I fall into the trap of Abraham again and again, as I suspect most of us do. I long to see the "first man" walk with God. What I fail to see is that God is no longer acknowledging that man: He only acknowledges the "second Man." I, like Abraham, have to see that God is now dealing with the son of promise, not the son of flesh.

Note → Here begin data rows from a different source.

/-- **THE LEVEL-ONE POST-𝐑 CLAUSE OF THE LARGE-FIELD DIAGONAL AT THE v1.7 RECORD, live selector, row `rstep`, pins displayed**: for the new sequence `s′` of length 1 with
`Ω₁(s′) = ∅` and EVERY term-value witness `t`: «`slot₁(s′) = 0 ∨ slot₁(s′) = 𝐓₁(s′)e^{A₁(s′)}` `dV₁`-a.e. on `supp χ₁(s′)`» at the history's residual `θ.rzAt p s′` and weights
`WtOfRecord₁₃H θ p s′`, constant `E₁(s′) = E(p)` — dag-n11-d's identity branch for `slotT₁(s′)` under the two generation-0 pins on `θ.zhAt p s′`, followed by this seat's
Φ-generic clause transfer (a dead `s′` is absent from `ρ₁`, a live `s′` is a fixed point of the selector where `slot = slotT` a.e. on the support).
[cite: Balaban1988Convergent, Thm 1 p.262, Theorem p.245, (3.25) p.270, (1.11) p.248, (3.16)–(3.20) pp.268–269, p.257; Balaban1989LargeFieldI, (0.3) p.176, p.177 (i)–(ii)] -/
theorem slotClause_one_allLarge_CoPH_of_pins_of_liveSel_of_rstep
    (hrstep : ∀ (p : B12.RunParams) (k : ℕ) [DecidableEq (PBond (F.P p.K) (k + 1))], k < p.K →
      (towerRepOfRecord F N θ.ν θ.τ9 (slotsTOfRecord F N θ.ν θ.τ9 (EOfRecord₁₃ F N θ.toStage13Params) (wOfRecord₉ F N θ.toStage9Params) θ.ppSel)
        θ.ppSel p (gOfRecord₁₃ F N θ.toStage13Params p) (k + 1)).toRepData.ProvisosInt)
    (hsel : θ.ppSel = ppSelLiveOfRecord F N θ.ν θ.τ9 (EOfRecord₁₃ F N θ.toStage13Params) (wOfRecord₉ F N θ.toStage9Params))
    (hK : 0 < p.K) (hM : 1 ≤ θ.τ9.M) (hζu : IsZetaUnity F N θ.ν θ.τ9.M θ.ζ)
    (s : SeqOfRecord F θ.ν θ.τ9.M (gOfRecord₁₃ F N θ.toStage13Params p) p.K 1) (hΩ : s.Ω 1 = ∅)
    (t : Sect2.TermValues (F.P p.K) (MatA N) (FluctV N) θ.τ9.M)
    (hZ : ∀ (V1 : GaugeField (F.P p.K) 1 (SU N)) (Uf : GaugeField (F.P p.K) 0 (SU N)),
      (θ.zhAt p s).ζ0 0 Set.univ (pairCfg (V := FluctV N) V1 Uf) =
        wOfRecord₉ F N θ.toStage9Params p (gOfRecord₁₃ F N θ.toStage13Params p) 0 s Uf ((avOfRecord F N p.K 0).avg Uf))
    (hq : ∀ (V1 : GaugeField (F.P p.K) 1 (SU N)) (Uf : GaugeField (F.P p.K) 0 (SU N)), (θ.zhAt p s).quad 0 ∅ (pairCfg (V := FluctV N) V1 Uf) = 0)
    (hmw : Measurable fun z : GaugeField (F.P p.K) 1 (SU N) × GaugeField (F.P p.K) 0 (SU N) =>
      wOfRecord₉ F N θ.toStage9Params p (gOfRecord₁₃ F N θ.toStage13Params p) 0 s z.2 z.1) :
    slotsOfRecord F N θ.ν θ.τ9 (EOfRecord₁₃ F N θ.toStage13Params) (wOfRecord₉ F N θ.toStage9Params) θ.ppSel p
        (gOfRecord₁₃ F N θ.toStage13Params p) 1 s = 0 ∨
      ∀ᵐ V1 ∂fieldMeasure (F.P p.K) 1 (SU N),
        chiSeqOfRecord F N θ.ν θ.τ9.M (gOfRecord₁₃ F N θ.toStage13Params p) p.K 1 s V1 ≠ 0 →
          slotsOfRecord F N θ.ν θ.τ9 (EOfRecord₁₃ F N θ.toStage13Params) (wOfRecord₉ F N θ.toStage9Params) θ.ppSel p
              (gOfRecord₁₃ F N θ.toStage13Params p) 1 s V1 =
            sect2Slot F N (FluctV N) p.K (settingOfRecord₁₃ F N θ.toStage13Params p) (θ.rzAt p s) (WtOfRecord₁₃H F N θ p s) s t
              (EOfRecord₁₃ F N θ.toStage13Params p) (UbgOfRecord₁₃CoP F N θ.toStage13Params p 1 s) V1 :=
  slotClauseΦ_succ_of_slotTClauseΦ_of_liveSel_of_rstep F N θ.toStage13Params p hrstep hsel 0 hK s _
    fun _ => hasSect2FormAtZS_clause_one_CoPH_of_zeta0_pin θ p hK hM hζu s hΩ t hZ hq hmw
/-! ## Honest-piece checks (proved) -/

/-- STUB 1 in kernel language: for fixed `p, L` it says exactly that
`(x, y) ↦ −log P_p(x ↔ y in Λ_L)` is a negative definite kernel on `Λ_L` in the sense of
Berg–Christensen–Ressel (`Literature.Analysis.Matrix.IsNegDefKernel`, symmetric + `∑ c = 0 ⇒ form ≤ 0`),
GIVEN the (true, folklore) symmetry `P_p(x ↔ y in Λ) = P_p(y ↔ x in Λ)`. With Schoenberg's theorem
(`Schoenberg1938_negDef_iff_exp_posDef_holds`, proved in the tree) this is the refuters' Gram test:
every Hadamard power `[P_p(x ↔ y in Λ_L)^t]_{x,y ∈ Λ_L}`, `t > 0`, positive semidefinite. -/
theorem cubeLogConnNegType_iff_isNegDefKernel
    (hsymm : ∀ (p : unitInterval) (L : ℕ) (x y : Site 3),
      (bondPercolation (zdGraph 3) p).real (openConnIn (↑(box 3 L) : Set (Site 3)) x y) =
        (bondPercolation (zdGraph 3) p).real (openConnIn (↑(box 3 L) : Set (Site 3)) y x)) :
    CubeLogConnNegType ↔ ∀ (p : unitInterval) (L : ℕ),
      IsNegDefKernel fun x y : ↥(box 3 L) =>
        -Real.log ((bondPercolation (zdGraph 3) p).real (openConnIn (↑(box 3 L) : Set (Site 3)) x y)) := by
  constructor
  · intro h p L
    refine ⟨fun x y => congrArg (fun r : ℝ => -Real.log r) (hsymm p L x y), fun n x c hc => ?_⟩
    have h' := h p L n (fun i => (x i : Site 3)) c (fun i => (x i).2) hc
    have key : ∑ j, ∑ k, c j * c k *
        -Real.log ((bondPercolation (zdGraph 3) p).real (openConnIn (↑(box 3 L) : Set (Site 3)) (x j) (x k))) =
        -(∑ j, ∑ k, c j * c k *
          Real.log ((bondPercolation (zdGraph 3) p).real (openConnIn (↑(box 3 L) : Set (Site 3)) (x j) (x k)))) := by
      simp only [mul_neg, Finset.sum_neg_distrib]
    rw [key]
    linarith
  · intro h p L n x c hmem hc
    have h' := (h p L).2 n (fun i => ⟨x i, hmem i⟩) c hc
    have key : ∑ j, ∑ k, c j * c k *
        -Real.log ((bondPercolation (zdGraph 3) p).real (openConnIn (↑(box 3 L) : Set (Site 3)) (x j) (x k))) =
        -(∑ j, ∑ k, c j * c k *
          Real.log ((bondPercolation (zdGraph 3) p).real (openConnIn (↑(box 3 L) : Set (Site 3)) (x j) (x k)))) := by
      simp only [mul_neg, Finset.sum_neg_distrib]
    have h'' : ∑ j, ∑ k, c j * c k *
        -Real.log ((bondPercolation (zdGraph 3) p).real (openConnIn (↑(box 3 L) : Set (Site 3)) (x j) (x k))) ≤ 0 := h'
    rw [key] at h''
    linarith
/-! ## §7 Suppliers II: NODE 115's (OB_{a,1}), g97's (RT∞), the signed rung (TRS) ⟸ (OH_a), (DF_{a,α}); corollaries; (BK⁺) -/

/-- ★ **`LateOvershootBudget a 1 ⟹ (OR₁)`** (`a ≥ 0`): `∫_{cN²}^{2cN²}𝒯_N ≥ −∫_{cN²}^{2cN²}𝒯_N⁻ ≥ −𝒪_N(aN, 2cN²)` once `aN ≤ cN²`; NODE 115's weakest
supplier (at horizon `2c`) feeds this node's. [this cell] -/
theorem octaveReturnFloor_of_lateOvershootBudget {a : ℝ} (ha : 0 ≤ a) (h : LateOvershootBudget a 1) : OctaveReturnFloor 1 := by
  intro ω₂ lam β γ hω hl hβ hγ T hT c hc
  obtain ⟨C, N₀, hC⟩ := h ω₂ lam β γ hω hl hβ hγ T hT (2 * c) (by positivity)
  obtain ⟨N₁, hN₁⟩ := eventually_lateWindow (a := a) (q := 1) hc N₀
  refine ⟨C, N₁, fun N hN => ?_⟩
  obtain ⟨hNN₀, hN1, hw⟩ := hN₁ N hN
  have ht0 : (0 : ℝ) ≤ c * (N : ℝ) ^ 2 := by positivity
  have hs : (0 : ℝ) ≤ a * N := by positivity
  have hst : a * (N : ℝ) ≤ c * (N : ℝ) ^ 2 := by linarith
  have ht2 : c * (N : ℝ) ^ 2 ≤ 2 * (c * (N : ℝ) ^ 2) := by linarith
  have h3 := hC N hNN₀
  rw [Real.rpow_one] at h3 ⊢
  rw [show (2 : ℝ) * c * (N : ℝ) ^ 2 = 2 * (c * (N : ℝ) ^ 2) by ring] at h3
  rw [bathTail_octave_eq_owedHeat hω hl hβ hγ hT N ht0]
  obtain ⟨hI, hIm⟩ := intervalIntegrable_owedHeat hω hl hβ hγ hT N ht0 ht2
  obtain ⟨-, hIm'⟩ := intervalIntegrable_owedHeat hω hl hβ hγ hT N hs (hst.trans ht2)
  -- ∫_{t}^{2t} 𝒯 ≥ -∫_{t}^{2t} 𝒯⁻ ≥ -∫_{aN}^{2t} 𝒯⁻
  have h1 : ∫ v in (c * (N : ℝ) ^ 2)..(2 * (c * (N : ℝ) ^ 2)), -max (-(owedHeat ω₂ lam β γ T N v)) 0 ≤
      ∫ v in (c * (N : ℝ) ^ 2)..(2 * (c * (N : ℝ) ^ 2)), owedHeat ω₂ lam β γ T N v :=
    intervalIntegral.integral_mono_on ht2 hIm.neg hI fun v _ => by
      have := le_max_left (-(owedHeat ω₂ lam β γ T N v)) 0
      linarith
  have h2 : ∫ v in (c * (N : ℝ) ^ 2)..(2 * (c * (N : ℝ) ^ 2)), max (-(owedHeat ω₂ lam β γ T N v)) 0 ≤
      lateOvershoot ω₂ lam β γ T N (a * N) (2 * (c * (N : ℝ) ^ 2)) :=
    intervalIntegral.integral_mono_interval hst ht2 le_rfl (ae_of_all _ fun v => le_max_right _ _) hIm'
  rw [intervalIntegral.integral_neg] at h1
  nlinarith [mul_le_mul_of_nonneg_left (h1.trans' (neg_le_neg h2)) (sq_nonneg γ), sq_nonneg γ]
/-- **THE PERIODIC ARM AS RUN (`E2 = PBC-HMC`): ACCEPTANCE `= P(ΔH ≤ 0) + P(ΔH < 0)`** — `S = β·S_W` on the torus
`(ℤ/L)^d`, the engine's own half kick `−(ε/2)·sunWilsonForce N β`, every `β`, `ε`, `n`, `L`. -/
theorem wilsonForce_sunLeapfrogN_acceptance_eq (β ε : ℝ) (n : ℕ) :
    ∫ z, min 1 (Real.exp (-deltaH
          (fun z : GaugeConfig d L (Matrix.specialUnitaryGroup (Fin N) ℂ) × (Edge d L → SUNCoords N) =>
            β * wilsonAction (suRep N) z.1 + sunKinetic N z.2)
          (sunLeapfrogProposalN (sunCoordι N) (sunCoordι_skew N) ε
            (fun U : GaugeConfig d L (Matrix.specialUnitaryGroup (Fin N) ℂ) => -(ε / 2) • sunWilsonForce N β U) n) z)) *
        Real.exp (-(β * wilsonAction (suRep N) z.1 + sunKinetic N z.2))
      ∂((Measure.pi fun _ : Edge d L => haarProbability (Matrix.specialUnitaryGroup (Fin N) ℂ)).prod
        (Measure.pi fun _ : Edge d L => μ)) =
    (∫ z, (if deltaH
          (fun z : GaugeConfig d L (Matrix.specialUnitaryGroup (Fin N) ℂ) × (Edge d L → SUNCoords N) =>
            β * wilsonAction (suRep N) z.1 + sunKinetic N z.2)
          (sunLeapfrogProposalN (sunCoordι N) (sunCoordι_skew N) ε
            (fun U : GaugeConfig d L (Matrix.specialUnitaryGroup (Fin N) ℂ) => -(ε / 2) • sunWilsonForce N β U) n) z ≤ 0
          then (1 : ℝ) else 0) *
        Real.exp (-(β * wilsonAction (suRep N) z.1 + sunKinetic N z.2))
      ∂((Measure.pi fun _ : Edge d L => haarProbability (Matrix.specialUnitaryGroup (Fin N) ℂ)).prod
        (Measure.pi fun _ : Edge d L => μ))) +
    ∫ z, (if deltaH
          (fun z : GaugeConfig d L (Matrix.specialUnitaryGroup (Fin N) ℂ) × (Edge d L → SUNCoords N) =>
            β * wilsonAction (suRep N) z.1 + sunKinetic N z.2)
          (sunLeapfrogProposalN (sunCoordι N) (sunCoordι_skew N) ε
            (fun U : GaugeConfig d L (Matrix.specialUnitaryGroup (Fin N) ℂ) => -(ε / 2) • sunWilsonForce N β U) n) z < 0
          then (1 : ℝ) else 0) *
        Real.exp (-(β * wilsonAction (suRep N) z.1 + sunKinetic N z.2))
      ∂((Measure.pi fun _ : Edge d L => haarProbability (Matrix.specialUnitaryGroup (Fin N) ℂ)).prod
        (Measure.pi fun _ : Edge d L => μ)) :=
  sun_leapfrogN_acceptance_eq N μ ε n (measurable_halfKick_sun N (measurable_sunWilsonForce N (d := d) (L := L) β) ε)
    (continuous_smul_wilsonAction (suRep N) continuous_suRep β).measurable (integrable_exp_neg_smul_wilsonAction_sun N β)

/-- **THE PERIODIC ARM AS RUN: NEGATIVE TAIL `P(ΔH ≤ −c) ≤ e^{−c}`** (weighted form), every `β`, `ε`, `n`, `L`, `c`. -/
theorem wilsonForce_sunLeapfrogN_negative_tail_le (β ε : ℝ) (n : ℕ) (c : ℝ) :
    ∫ z, (if deltaH
          (fun z : GaugeConfig d L (Matrix.specialUnitaryGroup (Fin N) ℂ) × (Edge d L → SUNCoords N) =>
            β * wilsonAction (suRep N) z.1 + sunKinetic N z.2)
          (sunLeapfrogProposalN (sunCoordι N) (sunCoordι_skew N) ε
            (fun U : GaugeConfig d L (Matrix.specialUnitaryGroup (Fin N) ℂ) => -(ε / 2) • sunWilsonForce N β U) n) z ≤ -c
          then (1 : ℝ) else 0) *
        Real.exp (-(β * wilsonAction (suRep N) z.1 + sunKinetic N z.2))
      ∂((Measure.pi fun _ : Edge d L => haarProbability (Matrix.specialUnitaryGroup (Fin N) ℂ)).prod
        (Measure.pi fun _ : Edge d L => μ)) ≤
    Real.exp (-c) *
      ∫ z, (if c ≤ deltaH
            (fun z : GaugeConfig d L (Matrix.specialUnitaryGroup (Fin N) ℂ) × (Edge d L → SUNCoords N) =>
              β * wilsonAction (suRep N) z.1 + sunKinetic N z.2)
            (sunLeapfrogProposalN (sunCoordι N) (sunCoordι_skew N) ε
              (fun U : GaugeConfig d L (Matrix.specialUnitaryGroup (Fin N) ℂ) => -(ε / 2) • sunWilsonForce N β U) n) z
            then (1 : ℝ) else 0) *
          Real.exp (-(β * wilsonAction (suRep N) z.1 + sunKinetic N z.2))
        ∂((Measure.pi fun _ : Edge d L => haarProbability (Matrix.specialUnitaryGroup (Fin N) ℂ)).prod
          (Measure.pi fun _ : Edge d L => μ)) :=
  sun_leapfrogN_negative_tail_le N μ ε n (measurable_halfKick_sun N (measurable_sunWilsonForce N (d := d) (L := L) β) ε)
    (continuous_smul_wilsonAction (suRep N) continuous_suRep β).measurable (integrable_exp_neg_smul_wilsonAction_sun N β) c

/-- **THE OPEN-BOUNDARY ARM (`OBC-HMC`): ACCEPTANCE `= P(ΔH ≤ 0) + P(ΔH < 0)`** — `S = β·S_OBC` (time direction `τ`),
ANY measurable increment `g`, every `β`, `ε`, `n`. -/
theorem obc_sunLeapfrogN_acceptance_eq (τ : Fin d) (β ε : ℝ) (n : ℕ)
    {g : GaugeConfig d L (Matrix.specialUnitaryGroup (Fin N) ℂ) → Edge d L → SUNCoords N} (hg : Measurable g) :
    ∫ z, min 1 (Real.exp (-deltaH
          (fun z : GaugeConfig d L (Matrix.specialUnitaryGroup (Fin N) ℂ) × (Edge d L → SUNCoords N) =>
            β * obcAction (suRep N) τ z.1 + sunKinetic N z.2)
          (sunLeapfrogProposalN (sunCoordι N) (sunCoordι_skew N) ε g n) z)) *
        Real.exp (-(β * obcAction (suRep N) τ z.1 + sunKinetic N z.2))
      ∂((Measure.pi fun _ : Edge d L => haarProbability (Matrix.specialUnitaryGroup (Fin N) ℂ)).prod
        (Measure.pi fun _ : Edge d L => μ)) =
    (∫ z, (if deltaH
          (fun z : GaugeConfig d L (Matrix.specialUnitaryGroup (Fin N) ℂ) × (Edge d L → SUNCoords N) =>
            β * obcAction (suRep N) τ z.1 + sunKinetic N z.2)
          (sunLeapfrogProposalN (sunCoordι N) (sunCoordι_skew N) ε g n) z ≤ 0 then (1 : ℝ) else 0) *
        Real.exp (-(β * obcAction (suRep N) τ z.1 + sunKinetic N z.2))
      ∂((Measure.pi fun _ : Edge d L => haarProbability (Matrix.specialUnitaryGroup (Fin N) ℂ)).prod
        (Measure.pi fun _ : Edge d L => μ))) +
    ∫ z, (if deltaH
          (fun z : GaugeConfig d L (Matrix.specialUnitaryGroup (Fin N) ℂ) × (Edge d L → SUNCoords N) =>
            β * obcAction (suRep N) τ z.1 + sunKinetic N z.2)
          (sunLeapfrogProposalN (sunCoordι N) (sunCoordι_skew N) ε g n) z < 0 then (1 : ℝ) else 0) *
        Real.exp (-(β * obcAction (suRep N) τ z.1 + sunKinetic N z.2))
      ∂((Measure.pi fun _ : Edge d L => haarProbability (Matrix.specialUnitaryGroup (Fin N) ℂ)).prod
        (Measure.pi fun _ : Edge d L => μ)) :=
  sun_leapfrogN_acceptance_eq N μ ε n hg ((continuous_obcAction (suRep N) continuous_suRep τ).measurable.const_mul β)
    (integrable_exp_neg_smul_obcAction_sun N τ β)

/-- **THE OPEN-BOUNDARY ARM: NEGATIVE TAIL `P(ΔH ≤ −c) ≤ e^{−c}`** (weighted form), any measurable increment, every
`β`, `ε`, `n`, `c`. -/
theorem obc_sunLeapfrogN_negative_tail_le (τ : Fin d) (β ε : ℝ) (n : ℕ)
    {g : GaugeConfig d L (Matrix.specialUnitaryGroup (Fin N) ℂ) → Edge d L → SUNCoords N} (hg : Measurable g) (c : ℝ) :
    ∫ z, (if deltaH
          (fun z : GaugeConfig d L (Matrix.specialUnitaryGroup (Fin N) ℂ) × (Edge d L → SUNCoords N) =>
            β * obcAction (suRep N) τ z.1 + sunKinetic N z.2)
          (sunLeapfrogProposalN (sunCoordι N) (sunCoordι_skew N) ε g n) z ≤ -c then (1 : ℝ) else 0) *
        Real.exp (-(β * obcAction (suRep N) τ z.1 + sunKinetic N z.2))
      ∂((Measure.pi fun _ : Edge d L => haarProbability (Matrix.specialUnitaryGroup (Fin N) ℂ)).prod
        (Measure.pi fun _ : Edge d L => μ)) ≤
    Real.exp (-c) *
      ∫ z, (if c ≤ deltaH
            (fun z : GaugeConfig d L (Matrix.specialUnitaryGroup (Fin N) ℂ) × (Edge d L → SUNCoords N) =>
              β * obcAction (suRep N) τ z.1 + sunKinetic N z.2)
            (sunLeapfrogProposalN (sunCoordι N) (sunCoordι_skew N) ε g n) z then (1 : ℝ) else 0) *
          Real.exp (-(β * obcAction (suRep N) τ z.1 + sunKinetic N z.2))
        ∂((Measure.pi fun _ : Edge d L => haarProbability (Matrix.specialUnitaryGroup (Fin N) ℂ)).prod
          (Measure.pi fun _ : Edge d L => μ)) :=
  sun_leapfrogN_negative_tail_le N μ ε n hg ((continuous_obcAction (suRep N) continuous_suRep τ).measurable.const_mul β)
    (integrable_exp_neg_smul_obcAction_sun N τ β) c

If you look at Facebook, or listen to so much so-called Christian ministry, you'll see people say things like, "we have two natures within us, the one we feed is the one that grows." I suppose there's a grain of truth there, but it's not at all what Scripture actually teaches. Scripture teaches that in God's sight, there is only the second Man. When we start down the path of thinking we have a choice between "two natures", we leave the teaching of Scripture behind. We aren't to choose between two natures, we are to consider ourselves to have died (Romans 6:11), and to be entirely new creatures (2 Corinthians 5:17). Of course I'm not denying that we have "the flesh" in us, but we are to consider that as a dead thing (Galatians 5:24). To think of ourselves as some sort of umpire between two warring sides is to give a place to "the flesh" that Scripture doesn't give it. J. N. Darby wrote,

Other differences have disappeared: there remains but the old man, which we only acknowledge as dead, and the new man. [emphasis added] (J. N. Darby, Synopsis of the Books of the Bible, Volume 5, last checked 2016-09-05)

So this is a challenge to me: don't fall into the trap of Genesis 17:18. Don't think the "first man" will walk before God. He won't. Don't think God will acknowledge anyone except the "second Man". God has found in Christ what He was looking for, and He's stopped looking. My only place before God is "in Christ", which means I've given up on myself (Philippians 3:9), and – by extension – on Adam's race.